The space is divided into three worlds—the collections, the inquest, and the jars of ashes and live researchers writing at ancient desks. Visitors are welcome to poke around as though they are in a real, fake museum. Then, three evenings a week, the Liminal hard bodies will act out eight of the 18 murders, using stylized movements and barked directions from the Controller (Madeleine Sanford). She also does phrenology examinations on audience members.
A sloping stage has been built for the six actors to bounce around on, and stunningly beautiful video images (by Jim Blashfield) are projected onto a plaster cast of a corpse. Amanda Boekelheide, Liminal’s movement director for eight years, helped choreograph such gestures as how to lift a corpse and how to drown someone in a washtub. Liminal’s two main influences are the highly physical theater of Corporeal Mime and the Gardzienice Theater.

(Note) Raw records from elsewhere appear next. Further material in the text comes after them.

import Summits.QuantumFields.YangMills.Theses.LangevinControlUV
import Literature.MathematicalPhysics.QuantumFieldTheory.MassGapFromLatticeClustering

/-!
# Skeleton of line `Sketch` for crux `GapToContinuum` (stmt-QuantumFields-8896), lead-owned

Composition: the continuum half of the crux is ALREADY a theorem of the tree —
`IsYangMillsFor.hasMassGap_of_hasCSClustering` (`MassGapFromLatticeClustering.lean`:
convergence on off-diagonal real product tensors + `ClustersCS` of the lattice `n`-point functions
⇒ `T.HasMassGap Δ`, via `hasMassGap_of_csBound_span`: density of slab-ordered product spans in the
time-ordered test functions and E1-triviality of degree `0`).  What remains of the crux is therefore
EXACTLY the lattice statement "`HasLatticeMassGap r sch Δ` (per-pair constants AND thresholds) ⇒
`sch.HasCSClustering r Δ` (norm-form Cauchy–Schwarz clustering of the smeared multi-leg lattice
vectors on the scheme's OWN tori, eventually in `k`, slack `ε`)", split by the sign of the coupling
(reflection positivity of Wilson's weight on the odd tori `2S+1` needs `0 ≤ β`,
`wilsonExpectation_oddReflectionPositive`):

* `stub_csClustering_of_nonnegBeta` — the case `∀ᶠ k, 0 ≤ sch.β k` (line `Sketch`'s S1–S3 + R:
  purity/heaviness of one-leg vectors, physical-scale thresholds, Reeh–Schlieder spreading);
* `stub_csClustering_of_negBeta` — the complementary case (`β_k < 0` frequently: no transfer-matrix
  technology at all; the β-sign hole H1/F3 of both ideators).

`GapToContinuum_of` concludes the crux BY NAME from the two stubs.  See `Lines/Sketch.dead.md` for
why neither stub is derivable from the typed hypothesis.
-/

namespace Summit.QuantumFields.YangMills.Cruxes.GapToContinuum.Sketch

open Filter
open Literature.MathematicalPhysics.QuantumFieldTheory

/-- **Stub (β ≥ 0 eventually).**  Per-pair lattice clustering ⇒ norm-form Cauchy–Schwarz
clustering of the lattice `n`-point functions on the scheme's tori, when Osterwalder–Seiler
reflection positivity is available eventually. -/
theorem stub_csClustering_of_nonnegBeta :
    ∀ (G : Type) [Group G] [TopologicalSpace G] [IsTopologicalGroup G] [CompactSpace G]
      [MeasurableSpace G] [BorelSpace G] (r : LatticeRep G) (sch : SpeciesScheme (YMSpecies G))
      (T : OSData (YMSpecies G) 4) (Δ : ℝ), 0 < Δ → (∀ᶠ k in atTop, 0 ≤ sch.β k) →
        IsYangMillsFor r sch T → HasLatticeMassGap r sch Δ → sch.HasCSClustering r Δ := by
  sorry

/-- **Stub (β < 0 frequently).**  The same conclusion without any reflection positivity. -/
theorem stub_csClustering_of_negBeta :
    ∀ (G : Type) [Group G] [TopologicalSpace G] [IsTopologicalGroup G] [CompactSpace G]
      [MeasurableSpace G] [BorelSpace G] (r : LatticeRep G) (sch : SpeciesScheme (YMSpecies G))
      (T : OSData (YMSpecies G) 4) (Δ : ℝ), 0 < Δ → (¬ ∀ᶠ k in atTop, 0 ≤ sch.β k) →
        IsYangMillsFor r sch T → HasLatticeMassGap r sch Δ → sch.HasCSClustering r Δ := by
  sorry

/-- **Composition**: the two stubs and the tree's transfer theorem give the crux by name. -/
theorem GapToContinuum_of :
    Summit.QuantumFields.YangMills.Theses.LangevinControlUV.GapToContinuum := by
  intro G _ _ _ _ _ _ r sch T Δ hΔ hYM hlat
  by_cases hβ : ∀ᶠ k in atTop, 0 ≤ sch.β k
  · exact hYM.hasMassGap_of_hasCSClustering
      (stub_csClustering_of_nonnegBeta G r sch T Δ hΔ hβ hYM hlat)
  · exact hYM.hasMassGap_of_hasCSClustering
      (stub_csClustering_of_negBeta G r sch T Δ hΔ hβ hYM hlat)

end Summit.QuantumFields.YangMills.Cruxes.GapToContinuum.Sketch
/-- ANY PROOF MUST USE INJECTIVITY: `24` particles at `0` and `25` at `e₀`, `|e₀| = 1`, have
energy `24 · 25 · V_LJ(1) = -50 < -49`. (Smallest such `N` is `49`: `⌊N/2⌋⌈N/2⌉/12 > N` iff
`N ≥ 49`.) [port of `…Cruxes.StabilityConstantTwelve.Disproof.stabilityConstantTwelve_false_without_injective`] -/
theorem stabilityConstantTwelve_false_without_injective :
    ¬ StabilityConstantTwelveWithoutInjective := by
  intro h
  set e₀ : EuclideanSpace ℝ (Fin 3) := EuclideanSpace.single 0 1 with he₀
  have key := h (24 + 25) (Fin.append (fun _ : Fin 24 => (0 : EuclideanSpace ℝ (Fin 3)))
    (fun _ : Fin 25 => e₀))
  rw [interactionEnergy_append lennardJones lennardJones_zero, interactionEnergy_const,
    interactionEnergy_const] at key
  have hd : dist (0 : EuclideanSpace ℝ (Fin 3)) e₀ = 1 := by
    rw [dist_comm, dist_zero_right, he₀, PiLp.norm_single, norm_one]
  simp only [hd, lennardJones_one, Finset.sum_const, Finset.card_univ, Fintype.card_fin,
    nsmul_eq_mul] at key
  norm_num at key

/-! ## §3 A certified evaluation machine (natural-number rows at scale `√s`) -/

namespace Cert

/-! Certified evaluation machine (natural-number rows, one-pass distance histogram):
a configuration is given by rows `L : List (List ℕ)` (coordinates, any common translate) and a
rational scale `s`; its points are `√s · L[i]`, and `2 E = hsum L s ∈ ℚ` exactly, decided by the
kernel (`decide +kernel`; `Nat` arithmetic is GMP-accelerated there, hence `ℕ` rows).
[port of `…Cruxes.StabilityConstantTwelve.Disproof.Cert.*`] -/

/-- `(a - b)²` computed inside `ℕ` (no truncation: `2ab ≤ a² + b²`). -/
def sqDiffN (a b : ℕ) : ℕ := a * a + b * b - 2 * a * b

/-- squared distance of two rows. -/
def sqDistN : List ℕ → List ℕ → ℕ
  | a :: u, b :: v => sqDiffN a b + sqDistN u v
  | _, _ => 0
import Summits.QuantumFields.YangMills.Theorems.BalabanUVNodesN05SubBP2DK2PerKappaSlotExistsOfBindersLettersPerDoorL
import Literature.MathematicalPhysics.QuantumFieldTheory.Balaban1983to89.B9Thm33BindersUniformZdPerNestedEta

/-!
# BalabanUVNodes ∕ N05 ([Balaban1985RegularSpaces] Lemma 1 p. 79 – Thm 8 p. 101, Prop. 5 p. 94, Prop. 6 p. 99, (1.3)–(1.5) p. 77, p. 77 «Ω_j ⊂ T_η», p. 83 «rescale … from T_η to T₁»;
# [Balaban1985BackgroundPropagators] Thm 3.1 p. 397, Thm 3.3 p. 399, Thm 3.11 p. 416): (13)′ζ EDITION «L ∕ N06-SERVED» — THE N05 WITNESS SLOT OF RECORD Slot8κ′ AT A FIXED PERIOD
# WITH NODE N06's FIVE ANALYTIC BINDERS DISCHARGED BY NAME: dag-n05-c's door ζ-L `exists_residB8_slot8κ'_of_bindersLettersPer_doorL_at` (p673108) ∘ dag-n06-b g26's
# `IdxB8SubDPerκ.binders_uniform` (the five binders `hinv ∕ hglob ∕ hhol ∕ hsrc ∕ hsrcH` for the genuine periodic record with ONE constant set for ALL members, NO `η`-law) —
# displayed: N06's record DATA (`τ`, `C_τ`, `ops₀`, `M`), the Hölder pair `(β ≥ 0, integer lengths)`, [4]'s letter constants and [4]'s two periodic letter families ONLY

Track A of `YM-PLAN.md` (cell `pub-ymgap`, HUMAN RULING D-0062), node **N05** (edge N06 → N05); seat `pub-ymgap-dag-n06-b` (g26), 2026-08-29; bears on K1⁹ `stmt-QuantumFields-27364`
(`--supports … --as helper`, count-neutral).  WHY: dag-n05-d g22's REQUEST (pub-ymgap INBOX I.44317, 2026-08-29T00:25Z) — «n06-b's `binders_uniform…` makes a ζ-L door EDITION
typable N05-side: `hinv…hsrcH` (35 l. of hypotheses) REPLACED … via `obtain` + the 2 glue lines (`aS := aT`; `Cβ ↦ max Cβ 1` by `holderAtIH2Per_anti`); name the base (n05-d) or hand
it to n06-b∕n24-c — either is fine» (n05-d PARKED by director-ym №242); this seat (the binder owner) types it once the binders are PROVED member-uniformly without the `η`-law
(`Literature/…/B9Thm33BindersUniformZdPerNestedEta`).  ζ-L's two theorems are CALLED BY NAME; their argument lists are reproduced with the five binder families and the seven
binder constants REMOVED and `(hβ : 0 ≤ β)`, `(hlen : ∀ v, 0 < len v → 1 ≤ len v)`, `[NeZero P]` ADDED; `hLet`, `SLetUB` VERBATIM.

[Balaban1985RegularSpaces] = T. Bałaban, *Spaces of regular gauge field configurations on a lattice and gauge fixing conditions*, CMP **99** (1985) 75–102: Lemma 1 p. 79,
Thm 2 p. 83, Prop. 3 p. 87, Thm 4 p. 88, Prop. 5 (1.107)–(1.109) p. 94, Prop. 6 (1.134)–(1.138) p. 99, Prop. 7 p. 100, Thm 8 (1.146) p. 101, (1.3)–(1.6) p. 77, p. 83.
[Balaban1985BackgroundPropagators] Thm 3.1 p. 397, Thm 3.3 p. 399, (3.40) p. 397, (3.42)–(3.47) p. 398, Thm 3.11 p. 416.

WHAT IS PROVED (by-name composition; no estimate, no definition, no `instance`, no `notation`, no `sorry`):
* ★★★ `exists_residB8_slot8κ'_of_lettersPer_doorL_n06_at` — at a period `P ≠ 0`: ζ-L's conclusion `∃ lam c₁ ρ₀ ax, 0 < c₁ ∧ 1 ≤ ρ₀ ∧ B8LeafOfRecordSubBP₂DPerκ θ P Mκ Rκ ⟨…⟩` from
  `hD : 2 ≤ θ.D`, `hL5 : 5 ≤ θ.L`, `(Mκ Rκ P)`, N06's record data `(τ, hτp, hτt, hτs, C_τ, hC_τ, ops₀, M ≥ 1)`, the Hölder pair `(0 ≤ β, integer len)`, [4]'s letter constants
  `B₀′ᴴ B₂′ B_G B_R c_L` with their signs, the existence letters `hLet` in the small-field class `α₀ ≤ c_L`, the uniqueness letters `SLetUB` — NOTHING of N06's binders.
  Proof: `obtain` the seven constants and the five families from `IdxB8SubDPerκ.binders_uniform τ hτp hτt hτs hD hCτ ops₀ M hβ hlen`, `a_S := a_T`, `C_β ↦ max C_β 1`
  (`holderAtIH2Per_anti`), `exact` ζ-L.
* ★★★ `exists_residB8_slot8κ'_of_lettersPer_doorL_n06` — the same at the period `P := Mκ·θ.L`, `1 ≤ Mκ`, in dag-n24-c's (R3′) ∃-shape (ζ-L's second theorem's conclusion).
HONEST FRAMING: composition BY NAME; 0 estimates of Bałaban's proved here; N06's binders are now THEOREMS per period (dag-n06-b g22–g26: compactness on the period cell +
`η`-scaling — constants per `P`, NOT print's volume-uniform `M₀, α₀′`: [B9] Sects. B–C remain the estimate lanes' content); [4]'s two periodic letter families `hLet` ∕ `SLetUB`
remain HYPOTHESES (lit-balaban ∕ N06's periodic letters at nested members); count-neutral; **N05's booking (R467) unchanged; N06 NOT discharged**; K1⁹ NOT claimed; Bałaban AS
PRINTED (Thm 8 SURVIVING form); one finite 𝕋⁴ programme at fixed ε; nothing continuum ∕ ℝ⁴ ∕ OS ∕ mass-gap ∕ Clay.  No `sorry`, no new definition.  Unit `pub-ymgap-dag-n06-b` (g26).
[cite: Balaban1985RegularSpaces, Lemma 1 p.79, Thm 2 p.83, Prop. 3 p.87, Thm 4 p.88, Prop. 5 (1.107)–(1.109) p.94, Prop. 6 (1.134)–(1.138) p.99, Prop. 7 p.100, Thm 8 (1.146) p.101, (1.3)–(1.6) p.77, p.83; Balaban1985BackgroundPropagators, Thm 3.1 p.397, Thm 3.3 p.399, (3.40) p.397, (3.42)–(3.47) p.398, Thm 3.11 p.416]
-/

noncomputable section

namespace Summit.QuantumFields.YangMills.BalabanUVNodes.N05SubBP2DK2PerKappaSlotExistsOfLettersPerDoorLN06Served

“We’re interested in nonlinear storytelling,” says Liminal co-founder Bryan Markovitz, 31, “and also duration and simultaneity.” They’re phrases one would normally run a mile from, but in this group’s hands, the big ideas don’t smother the moments of beauty and horror. “Resurrectory” will be an ongoing process, trying to construct an identity for some of the anonymous victims.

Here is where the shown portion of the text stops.